= Robert David MacDonald =

Scottish playwright and theatre director

Robert David MacDonald (27 August 1929 – 19 May 2004) was a Scottish playwright, translator and theatre director.

==Early life ==
Robert David MacDonald was born in Elgin, in Morayshire, Scotland on 27 August 1929, the son of a doctor and a tobacco company executive. He attended Wellington School, then studied modern history at Magdalen College at Oxford University, and later trained as a conductor at the Royal College of Music and the Munich Conservatory.

==Career as a director==
MacDonald spent some years as a translator for UNESCO, where he met German director Erwin Piscator in 1957, leading to his involvement in theatre as a director. His collaboration with Piscator also led to his first significant success, when he translated Piscator's version of War and Peace in 1962. This was televised by Granada Television as well as being performed on Broadway for two years.

He became assistant director at Glyndebourne and the Royal Opera at Royal Opera House, Covent Garden, before becoming artistic director of Her Majesty's Theatre at Carlisle.
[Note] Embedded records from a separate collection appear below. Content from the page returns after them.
import Mathlib
import Literature.Analysis.FunctionSpaces.BesselJAnalyticProofs
import Literature.NumberTheory.Sieve.BombieriFriedlanderIwaniecKuznetsovBoundFromSpectral
import HarnessLib

/-!
# The Kuznetsov–Bessel transforms and the transform bounds of Deshouillers–Iwaniec (hypothesis (W))

Companion of `Literature.NumberTheory.Sieve.BombieriFriedlanderIwaniecKuznetsovBoundFromSpectral`: that
file reduces the Bombieri–Friedlander–Iwaniec cone (`…Theorem5_of_kuznetsov`, `H91At_of_kuznetsov`)
to an abstract Kuznetsov package `(D, W)` with eleven hypotheses, one of which — (W)
`TransformBound W`, the bounds of [DeshouillersIwaniec1982, Lemma 7.1] for the three integral
transforms `φ̃, φ̌, φ̇` of Kuznetsov's formula — concerns the transforms alone.  Here we DEFINE the
genuine transforms (`BFI.L1.kuzTransforms`) and PROVE (W) for them
(`BFI.L1.transformBound_kuzTransforms`), sorry-free.  Nothing is vendored; no fact is introduced.

## The transforms

For a test function `φ` put `P(w) = ∫ cos(wx) φ(x) dx/x` (`Kuz.IsTest.Pk φ 0`, see
`Kuz.IsTest.Pk_zero_eq_integral_cos`).  Following [Drappeau2017, (4.11)–(4.13), `κ = 0`] (the
normalisation fixed in `KuzPlus`/`KuzMinus`):

* `φ̃(t) = (2πi/sinh πt) ∫₀^∞ (J_{2it}(x) − J_{−2it}(x)) φ(x) dx/x = 4 ∫_ℝ cos(2tξ) P(cosh ξ) dξ`
  (`Tpl`), by the Mehler–Sonine representation
  `(J_{2it} − J_{−2it})(x) = −(4i/π) sinh(πt) ∫₀^∞ cos(x cosh ξ) cos(2tξ) dξ`
  [Watson1944, §6.21; DeshouillersIwaniec1982, p. 264 ("we appeal to the Mehler–Sonine formula")];
* `φ̌(t) = 8 cosh(πt) ∫₀^∞ K_{2it}(x) φ(x) dx/x = 4 ∫_ℝ cos(2tξ) P(sinh ξ) dξ` (`Tmi`), by
  `cosh(πt) K_{2it}(x) = ∫₀^∞ cos(x sinh ξ) cos(2tξ) dξ` [Watson1944, §6.22; DeshouillersIwaniec1982, p. 264];
* `φ̃(iy), φ̌(iy)` (`TplX`, `TmiX`): the same with `cosh(2yξ)` in place of `cos(2tξ)` (`0 < y < 1/2`);
* `φ̇(k) = 4 i^k ∫₀^∞ J_{k−1}(x) φ(x) dx/x` (`Thol`, with the tree's `besselJ`).

The `ξ`-integrals of the Bessel kernels are only conditionally convergent; integrating against `φ`
first makes everything absolutely convergent, and we take the resulting double integrals as the
definitions.  The identification with the Bessel-function form (an exchange of integrations,
legitimate by the uniform boundedness of the truncated kernel integrals) is classical and is not used
here; it is the business of whoever instantiates `KuzPlus`/`KuzMinus` with Fourier coefficients.

## The bounds (proof of `TransformBoundAt kuzTransforms 6144000`)

For `φ` smooth, supported in `[X, 2X]`, with `|φ^{(j)}| ≤ X^{-j}` (`j ≤ 4`) — the bundle
`Kuz.IsTest X φ`:

1. `ψ_n(x) = (−ix)^n φ(x)/x` has `|ψ_n^{(m)}| ≤ 1536 X^{n−1−m}` on `[X, 2X]` (Leibniz), hence the
   Fourier bounds `|w|^m |𝓐ψ_n(w)| ≤ 1536 X^{n−m}` (`𝓐 g (w) = 𝓕 g (w/2π)`, Mathlib's
   `Real.fourier_iteratedDeriv`), i.e. `|P^{(k)}(w)| ≤ 1536 X^k / max(1, X|w|)^m` (`k ≤ 3`, `m ≤ 4`).
2. `H₊ = P ∘ cosh`, `H₋ = P ∘ sinh` are smooth with `|H₊'''| ≤ 7680/max(1, X cosh ξ)`,
   `|H₋'''| ≤ 6144 sinhProf`, and the real-variable estimates `∫ dξ/max(1, X cosh ξ) ≪ Λ(X)`,
   `∫ cosh(2yξ) dξ/max(1, X cosh ξ) ≪ Λ(X)(1 + X^{−2y})`, `∫ sinhProf ≪ (1+|log X|)(1+X)²`
   (three regions `|ξ| ≤ 1`, `1 ≤ |ξ| ≤ L`, `|ξ| > L` with `L ≍ log(1/X)`), `Λ(X) = (1+|log X|)/(1+X)`.
3. `4 ∫ cos(2tξ) H = 2(𝓐H(2t) + 𝓐H(−2t))`, so its norm is `≤ ∫|H'''|/(2|t|³)`: the cubic decay in
   `t`; together with the trivial bound this gives `≤ A Λ(X) min(1, ((1+X)/(1+|t|))³)`.
4. `φ̇(k)`: Bessel's integral in the exponential form `J_n(x) = (2π)⁻¹ ∫_{−π}^{π} e^{i(nθ − x sin θ)} dθ`
   (from the tree's `besselJ_eq_integral_cos_holds`), Fubini, and three integrations by parts against
   `e^{inθ}` over a period (`Q = 𝓐ψ₀ ∘ sin` and its first two derivatives are `2π`-periodic):
   `|∫ J_n ψ₀| ≤ (2π)⁻¹ ∫_{−π}^{π} |Q'''| / n³ ≪ Λ(X)(1+X)³/n³`, and `≪ Λ(X)` uniformly (Jordan's
   inequality on four quarter periods for `∫ dθ/max(1, X|sin θ|)`).

The absolute constant `6144000` is of no importance.

## References

* [DeshouillersIwaniec1982] J.-M. Deshouillers, H. Iwaniec, *Kloosterman sums and Fourier
  coefficients of cusp forms*, Invent. Math. 70 (1982), 219–288: Lemma 7.1 (7.1)–(7.4) and its proof,
  pp. 264–267; (1.21)–(1.23).
* [Drappeau2017] S. Drappeau, *Sums of Kloosterman sums in arithmetic progressions, and the error term
  in the dispersion method*, Proc. LMS 114 (2017): §4.1.3 (4.11)–(4.14), Lemma 4.4.
* [Watson1944] G. N. Watson, *A treatise on the theory of Bessel functions*, 2nd ed., CUP 1944:
  §2.2 (1) (Bessel's integral), §6.21–6.22 (Mehler–Sonine and Schläfli-type representations).

Mathlib: `Real.fourier_iteratedDeriv`, `Real.hasDerivAt_fourier`, `Real.contDiff_fourier`,
`VectorFourier.norm_fourierIntegral_le_integral_norm`, `iteratedDeriv_mul` (Leibniz),
`iter_deriv_zpow`, `MeasureTheory.intervalIntegral_integral_swap`,
`intervalIntegral.integral_mul_deriv_eq_deriv_mul`, `Real.mul_le_sin`, `integral_exp_mul_Ioi/Iic`,
`integral_inv`.  Literature: `besselJ`, `besselJ_eq_integral_cos_holds`
(`Literature.Analysis.FunctionSpaces.BesselJ(AnalyticProofs)`); `KuzTransforms`, `TransformBoundAt`,
`TransformBound`, `LamT`, `omegaT` (`…KuznetsovBoundFromSpectral`).
-/

noncomputable section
In 1970, he became co-artistic director of the Citizens Theatre in Glasgow, until his retirement in May 2003. During that time, he directed 50 productions and wrote fifteen plays for the company, including The De Sade Show (1975), Chinchilla (1977), Summit Conference (1978 – later seen in the West End with Glenda Jackson, Georgina Hale and Gary Oldman), A Waste of Time (1980), Don Juan (1980), Webster (1983), In Quest of Conscience (1994), Britannicus (2002) and Cheri (2003). In March 1989, he directed a production of John Home's Douglas, with Angela Chadfield in the role of Lady Randolph.

==Translations==
MacDonald translated over 70 plays and operas from ten different languages. In her obituary for MacDonald, Sarah Jones wrote "...it was for his translations, stemming from his ability to speak at least eight languages fluently, that MacDonald may well be best remembered. He brought a diet of Goethe, Lermontov, Gogol, Goldoni and Racine, not only to Glasgow audiences, but to those around Europe and America...".

He translated five of Friedrich Schiller's plays, which led Michael Billington to write in 2005, "why is Schiller no longer box-office poison? The first crucial fact is that actable versions of the plays are now readily available. MacDonald was the great pioneer in this area, but Jeremy Sams, Francis Lamport, Mike Poulton and several others have also rid the plays of swagger and fustian."

One of MacDonald's early successes was War and Peace, which he had translated from Erwin Piscator's 1955 German stage adaptation of Tolstoy's novel. MacDonald's version reached Broadway in 1967.

With Giles Havergal, he adapted Thomas Mann's novella Death in Venice for a one-man production in 1999. Following a run in Glasgow, the production has traveled to several theaters in Europe and the USA.

His translation of Racine's Phèdre, titled Phedra, was produced at The Old Vic in November 1984, designed and directed by Philip Prowse and with Glenda Jackson in the title role and Robert Eddison as Theramenes.

==Death==
MacDonald died of a heart attack, aged 74.